• _What is required_: Take the entries that follow and return exactly the lines from the one holding "rw [hPj, hQj, hcomm, ←" through the one holding "have hQ' : ((Q.map", both included. Nothing else is needed.
>>
/-- **Compression to a determinant.** For GRANK data `K₀, Kᵢ ∈ F^{d×d}` and a threshold `θ`, let
`F' = Frac F[p, q]` with fresh indeterminates `p_{ia}` (`i < θ`, `a < d`) and `q_{bj}`, and let
`P = (p_{ia}) ∈ F'^{θ×d}`, `Q = (q_{bj}) ∈ F'^{d×θ}`. Then for every input `v`:
`θ ≤ rank (K₀ + ∑_{vᵢ=1} Xᵢ Kᵢ)` over `Frac F[X]` iff the `θ × θ` affine symbolic matrix with data
`P K₀ Q, P Kᵢ Q` is generically NON-SINGULAR at `v` over `Frac F'[X]`. (`⇒`: specialise `P, Q` to
selection matrices of a non-zero minor; `⇐`: `rank (P M Q) ≤ rank M` and base change.)
[cite: Edmonds1967, §5 Thm. 1 and §7] -/
theorem le_rank_symbolicMatrix_iff_det_compress_ne_zero {F : Type} [Field F]
    (K₀ : Matrix (Fin d) (Fin d) F) (K : Fin n → Matrix (Fin d) (Fin d) F) (θ : ℕ)
    (v : Fin n → Bool) :
    θ ≤ (symbolicMatrix K₀ K v).rank ↔
      (symbolicMatrix
        ((Matrix.of fun (i : Fin θ) (a : Fin d) =>
            algebraMap (MvPolynomial ((Fin θ × Fin d) ⊕ (Fin d × Fin θ)) F)
              (FractionRing (MvPolynomial ((Fin θ × Fin d) ⊕ (Fin d × Fin θ)) F))
              (X (Sum.inl (i, a)))) *
          K₀.map ((algebraMap (MvPolynomial ((Fin θ × Fin d) ⊕ (Fin d × Fin θ)) F)
              (FractionRing (MvPolynomial ((Fin θ × Fin d) ⊕ (Fin d × Fin θ)) F))).comp
            (algebraMap F (MvPolynomial ((Fin θ × Fin d) ⊕ (Fin d × Fin θ)) F))) *
          (Matrix.of fun (b : Fin d) (j : Fin θ) =>
            algebraMap (MvPolynomial ((Fin θ × Fin d) ⊕ (Fin d × Fin θ)) F)
              (FractionRing (MvPolynomial ((Fin θ × Fin d) ⊕ (Fin d × Fin θ)) F))
              (X (Sum.inr (b, j)))))
        (fun i =>
          (Matrix.of fun (i : Fin θ) (a : Fin d) =>
            algebraMap (MvPolynomial ((Fin θ × Fin d) ⊕ (Fin d × Fin θ)) F)
              (FractionRing (MvPolynomial ((Fin θ × Fin d) ⊕ (Fin d × Fin θ)) F))
              (X (Sum.inl (i, a)))) *
          (K i).map ((algebraMap (MvPolynomial ((Fin θ × Fin d) ⊕ (Fin d × Fin θ)) F)
              (FractionRing (MvPolynomial ((Fin θ × Fin d) ⊕ (Fin d × Fin θ)) F))).comp
            (algebraMap F (MvPolynomial ((Fin θ × Fin d) ⊕ (Fin d × Fin θ)) F))) *
          (Matrix.of fun (b : Fin d) (j : Fin θ) =>
            algebraMap (MvPolynomial ((Fin θ × Fin d) ⊕ (Fin d × Fin θ)) F)
              (FractionRing (MvPolynomial ((Fin θ × Fin d) ⊕ (Fin d × Fin θ)) F))
              (X (Sum.inr (b, j)))))
        v).det ≠ 0 := by
  classical
  -- names for the pieces of the statement
  set A := MvPolynomial ((Fin θ × Fin d) ⊕ (Fin d × Fin θ)) F with hA
  set j : A →+* FractionRing A := algebraMap A (FractionRing A) with hj
  set φ : F →+* FractionRing A := j.comp (algebraMap F A) with hφ
  set P : Matrix (Fin θ) (Fin d) (FractionRing A) :=
    Matrix.of fun (i : Fin θ) (a : Fin d) => j (X (Sum.inl (i, a))) with hP
  set Q : Matrix (Fin d) (Fin θ) (FractionRing A) :=
    Matrix.of fun (b : Fin d) (j' : Fin θ) => j (X (Sum.inr (b, j'))) with hQ
  -- the polynomial-level compression over `A[X]`
  set PA : Matrix (Fin θ) (Fin d) (MvPolynomial (Fin n) A) :=
    Matrix.of fun (i : Fin θ) (a : Fin d) => C (X (Sum.inl (i, a))) with hPA
  set QA : Matrix (Fin d) (Fin θ) (MvPolynomial (Fin n) A) :=
    Matrix.of fun (b : Fin d) (j' : Fin θ) => C (X (Sum.inr (b, j'))) with hQA
  set M : Matrix (Fin d) (Fin d) (MvPolynomial (Fin n) F) :=
    (symbolicPolyMatrix K₀ K).map (killVars v) with hM
  have hjinj : Function.Injective j := IsFractionRing.injective A (FractionRing A)
  -- the determinant of the compressed gate, pulled back to `A[X]`
  have hdet : (symbolicMatrix (P * K₀.map φ * Q) (fun i => P * (K i).map φ * Q) v).det = 0 ↔
      (PA * M.map (MvPolynomial.map (algebraMap F A)) * QA).det = 0 := by
    rw [← Matrix.submatrix_id_id (symbolicMatrix _ _ v), det_submatrix_symbolicMatrix_eq_zero_iff,
      Matrix.submatrix_id_id, symbolicPolyMatrix_mul_mul, ← symbolicPolyMatrix_map, AlgHom.map_det,
      AlgHom.mapMatrix_apply, map_killVars_mul, map_killVars_mul, Matrix.map_map, Matrix.map_map,
      Matrix.map_map]
    -- `killVars` fixes the constant matrices, `killVars ∘ map φ = map j ∘ map (F → A) ∘ killVars`
    have hPj : P.map (⇑(killVars (F := FractionRing A) v) ∘
        ⇑(C : FractionRing A →+* MvPolynomial (Fin n) (FractionRing A))) =
        PA.map (MvPolynomial.map j) := by
      ext i a
      simp [hP, hPA, killVars, MvPolynomial.map_C]
    have hQj : Q.map (⇑(killVars (F := FractionRing A) v) ∘
        ⇑(C : FractionRing A →+* MvPolynomial (Fin n) (FractionRing A))) =
        QA.map (MvPolynomial.map j) := by
      ext b j'
      simp [hQ, hQA, killVars, MvPolynomial.map_C]
    have hcomm : (symbolicPolyMatrix K₀ K).map
        (⇑(killVars (F := FractionRing A) v) ∘ ⇑(MvPolynomial.map φ)) =
        (M.map (MvPolynomial.map (algebraMap F A))).map (MvPolynomial.map j) := by
      refine Matrix.ext fun a b => ?_
      simp only [Matrix.map_apply, Function.comp_apply, hM]
      rw [← map_killVars, hφ, ← MvPolynomial.map_map]
    rw [hPj, hQj, hcomm, ← Matrix.map_mul, ← Matrix.map_mul, ← RingHom.mapMatrix_apply,
      ← RingHom.map_det, map_eq_zero_iff _ (MvPolynomial.map_injective j hjinj)]
  -- the compressed symbolic matrix is `P'' * (base change of the original) * Q''` over `Frac F'[X]`
  have hfac : symbolicMatrix (P * K₀.map φ * Q) (fun i => P * (K i).map φ * Q) v =
      P.map (algebraMap (FractionRing A) (FractionRing (MvPolynomial (Fin n) (FractionRing A)))) *
        symbolicMatrix (K₀.map φ) (fun i => (K i).map φ) v *
        Q.map (algebraMap (FractionRing A) (FractionRing (MvPolynomial (Fin n) (FractionRing A)))) := by
    have hP' : ((P.map (C : FractionRing A →+* MvPolynomial (Fin n) (FractionRing A))).map
        (killVars v)).map (algebraMap (MvPolynomial (Fin n) (FractionRing A))
          (FractionRing (MvPolynomial (Fin n) (FractionRing A)))) =
        P.map (algebraMap (FractionRing A) (FractionRing (MvPolynomial (Fin n) (FractionRing A)))) := by
      ext i a
      simp [killVars, IsScalarTower.algebraMap_apply (FractionRing A)
        (MvPolynomial (Fin n) (FractionRing A)) (FractionRing (MvPolynomial (Fin n) (FractionRing A)))]
    have hQ' : ((Q.map (C : FractionRing A →+* MvPolynomial (Fin n) (FractionRing A))).map
        (killVars v)).map (algebraMap (MvPolynomial (Fin n) (FractionRing A))
          (FractionRing (MvPolynomial (Fin n) (FractionRing A)))) =
        Q.map (algebraMap (FractionRing A) (FractionRing (MvPolynomial (Fin n) (FractionRing A)))) := by
      ext b j'
      simp [killVars, IsScalarTower.algebraMap_apply (FractionRing A)
        (MvPolynomial (Fin n) (FractionRing A)) (FractionRing (MvPolynomial (Fin n) (FractionRing A)))]
    rw [symbolicMatrix_eq_map, symbolicMatrix_eq_map, symbolicPolyMatrix_mul_mul, map_killVars_mul,
      map_killVars_mul, Matrix.map_mul, Matrix.map_mul, hP', hQ']
  constructor
  · -- `⇒`: a non-zero `θ × θ` minor survives the generic compression
    intro hθ h0
    obtain ⟨r, c, hrc⟩ :=
      (Literature.LinearAlgebra.Matrix.le_rank_iff_exists_det_submatrix_ne_zero _).1 hθ
    rw [Ne, det_submatrix_symbolicMatrix_eq_zero_iff] at hrc
    have hrc' : (M.submatrix r c).det ≠ 0 := by
      rwa [hM, Matrix.submatrix_map, ← AlgHom.mapMatrix_apply, ← AlgHom.map_det]
    exact det_generic_compress_ne_zero M r c hrc' (hdet.1 h0)
  · -- `⇐`: `rank (P M Q) ≤ rank M`, and the rank of `M` does not grow under base change
    intro hne
    have hne' : (P.map (algebraMap (FractionRing A)
          (FractionRing (MvPolynomial (Fin n) (FractionRing A)))) *
        symbolicMatrix (K₀.map φ) (fun i => (K i).map φ) v *
        Q.map (algebraMap (FractionRing A)
          (FractionRing (MvPolynomial (Fin n) (FractionRing A))))).det ≠ 0 := by
      rwa [← hfac]
    have hθ' := le_rank_of_det_mul_mul_ne_zero _ _ _ hne'
    rwa [le_rank_symbolicMatrix_map_iff] at hθ'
<<
• _Output_:
    rw [hPj, hQj, hcomm, ← Matrix.map_mul, ← Matrix.map_mul, ← RingHom.mapMatrix_apply,
      ← RingHom.map_det, map_eq_zero_iff _ (MvPolynomial.map_injective j hjinj)]
  -- the compressed symbolic matrix is `P'' * (base change of the original) * Q''` over `Frac F'[X]`
  have hfac : symbolicMatrix (P * K₀.map φ * Q) (fun i => P * (K i).map φ * Q) v =
      P.map (algebraMap (FractionRing A) (FractionRing (MvPolynomial (Fin n) (FractionRing A)))) *
        symbolicMatrix (K₀.map φ) (fun i => (K i).map φ) v *
        Q.map (algebraMap (FractionRing A) (FractionRing (MvPolynomial (Fin n) (FractionRing A)))) := by
    have hP' : ((P.map (C : FractionRing A →+* MvPolynomial (Fin n) (FractionRing A))).map
        (killVars v)).map (algebraMap (MvPolynomial (Fin n) (FractionRing A))
          (FractionRing (MvPolynomial (Fin n) (FractionRing A)))) =
        P.map (algebraMap (FractionRing A) (FractionRing (MvPolynomial (Fin n) (FractionRing A)))) := by
      ext i a
      simp [killVars, IsScalarTower.algebraMap_apply (FractionRing A)
        (MvPolynomial (Fin n) (FractionRing A)) (FractionRing (MvPolynomial (Fin n) (FractionRing A)))]
    have hQ' : ((Q.map (C : FractionRing A →+* MvPolynomial (Fin n) (FractionRing A))).map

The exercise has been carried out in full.